Dalam pemaparannya, Kusfitria yang akrab disapa Pipit tidak menjelaskan secara ekspisit keterikatan praktik politik uang dengan konsep riswah dalam ajaran Islam. Karena riswah sendiri sudah jelas dimaknai sebagai pemberian atau suap untuk mempengaruhi keputusan seseorang demi kepentingan tertentu, yang secara tegas dilarang dalam ajaran agama.
Secara tegas pipit menyebut, politik uang merupakan praktik yang dilarang dalam Islam kerana bertentangan dengan prinsip-prinsip kejujuran, amanah, dan keadilan. “pihak yang memberi uang berarti bertindak tidak adil, ia mencoba memanipulasi pilihan rakyat dan ini menjadikan rusaknya tatanan masyarakat” tegas Pipit.
Ia menambahkan, upaya pencegahan politik uang akan lebih efektif apabila dilakukan dengan pendekatan yang menyentuh kesadaran moral dan nilai-nilai keagamaan di masyarakat. Dengan demikian, masyarakat tidak hanya memahami larangan secara hukum, tetapi juga menyadari dampak moral dan spiritual dari praktik tersebut.

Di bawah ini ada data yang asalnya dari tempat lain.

import Summits.AtomisticToContinuum.Crystallization.Theorems.ChargedEnergyGap.Negative.BlocksTails
import Literature.MathematicalPhysics.StatisticalMechanics.LennardJonesThermodynamicLimitProofs
import Literature.Barriers.AtomisticToContinuum.SutoDegenerateGroundStates

/-!
# Blocks of a periodic configuration III: item 0714 and the trial-state bound 11865

At most `6ρ'K²` lattice coordinates of `[0,K)³` are not `ρ'`-deep, so the sixth-power tails of a
block sum to `≤ K³·farSum(ρ) + 6ρ'(ρ)K²·sixSum = o(K³)`.  Consequences:
`Blocks.neg_le_energyPerParticle` (`e(Q) ≥ −2³²/12` for EVERY periodic `Q`),
**`bddBelow_energyPerParticle_lennardJones`** (item 0714 `CrysPeriodicBddBelow`),
`exists_trialState` (finite configurations approach `e* = ⨅ e` from above) and
`limsup_div_le_energyPerParticle` (`limsup E(N)/N ≤ e(Q)` for every periodic `Q`, via the
thermodynamic limit `BlancLewin2015_8_holds`; item 11865 `CrysEnergyUpper` is its `le_ciInf`, left
to a prover as the refuter may not land the route decl itself).  All `[folklore]`.
-/

noncomputable section

namespace Summit.AtomisticToContinuum.Crystallization.Theorems.ChargedEnergyGapNegative

open Literature.MathematicalPhysics.StatisticalMechanics
open scoped BigOperators

namespace Blocks

variable (Q : PeriodicConfiguration 3)

variable (K : ℕ)

/-! ### Counting non-deep lattice coordinates -/

/-- Fixing the value range of one coordinate: `#{k | P (k i)} = #{a | P a} · K²`. [folklore] -/
theorem card_coord_eq (i : Fin 3) (P : Fin K → Prop) [DecidablePred P] :
    Fintype.card {k : Fin 3 → Fin K // P (k i)} = Fintype.card {a : Fin K // P a} * K ^ 2 := by
  let e := (Fin.insertNthEquiv (fun _ : Fin 3 => Fin K) i).symm
  have h1 : Fintype.card {k : Fin 3 → Fin K // P (k i)} =
      Fintype.card {p : Fin K × (Fin 2 → Fin K) // P p.1} := by
    refine Fintype.card_congr (e.subtypeEquiv fun k => ?_)
    simp [e]
  rw [h1, Fintype.card_congr (Equiv.prodSubtypeFstEquivSubtypeProd (p := P)),
    Fintype.card_prod, Fintype.card_fun, Fintype.card_fin, Fintype.card_fin]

Baca juga : Bawaslu Demak Posting Quote Edukatif K.H. Agus Salim
Melalui program Ngabuburit Pengawasan, Bawaslu Demak berharap masyarakat semakin memahami bahaya politik uang serta memiliki kesadaran bersama untuk menjaga integritas demokrasi. Selain menjadi sarana edukasi kepemiluan, program ini juga diharapkan dapat memperkuat literasi masyarakat tentang pentingnya pemilu yang jujur dan berintegritas.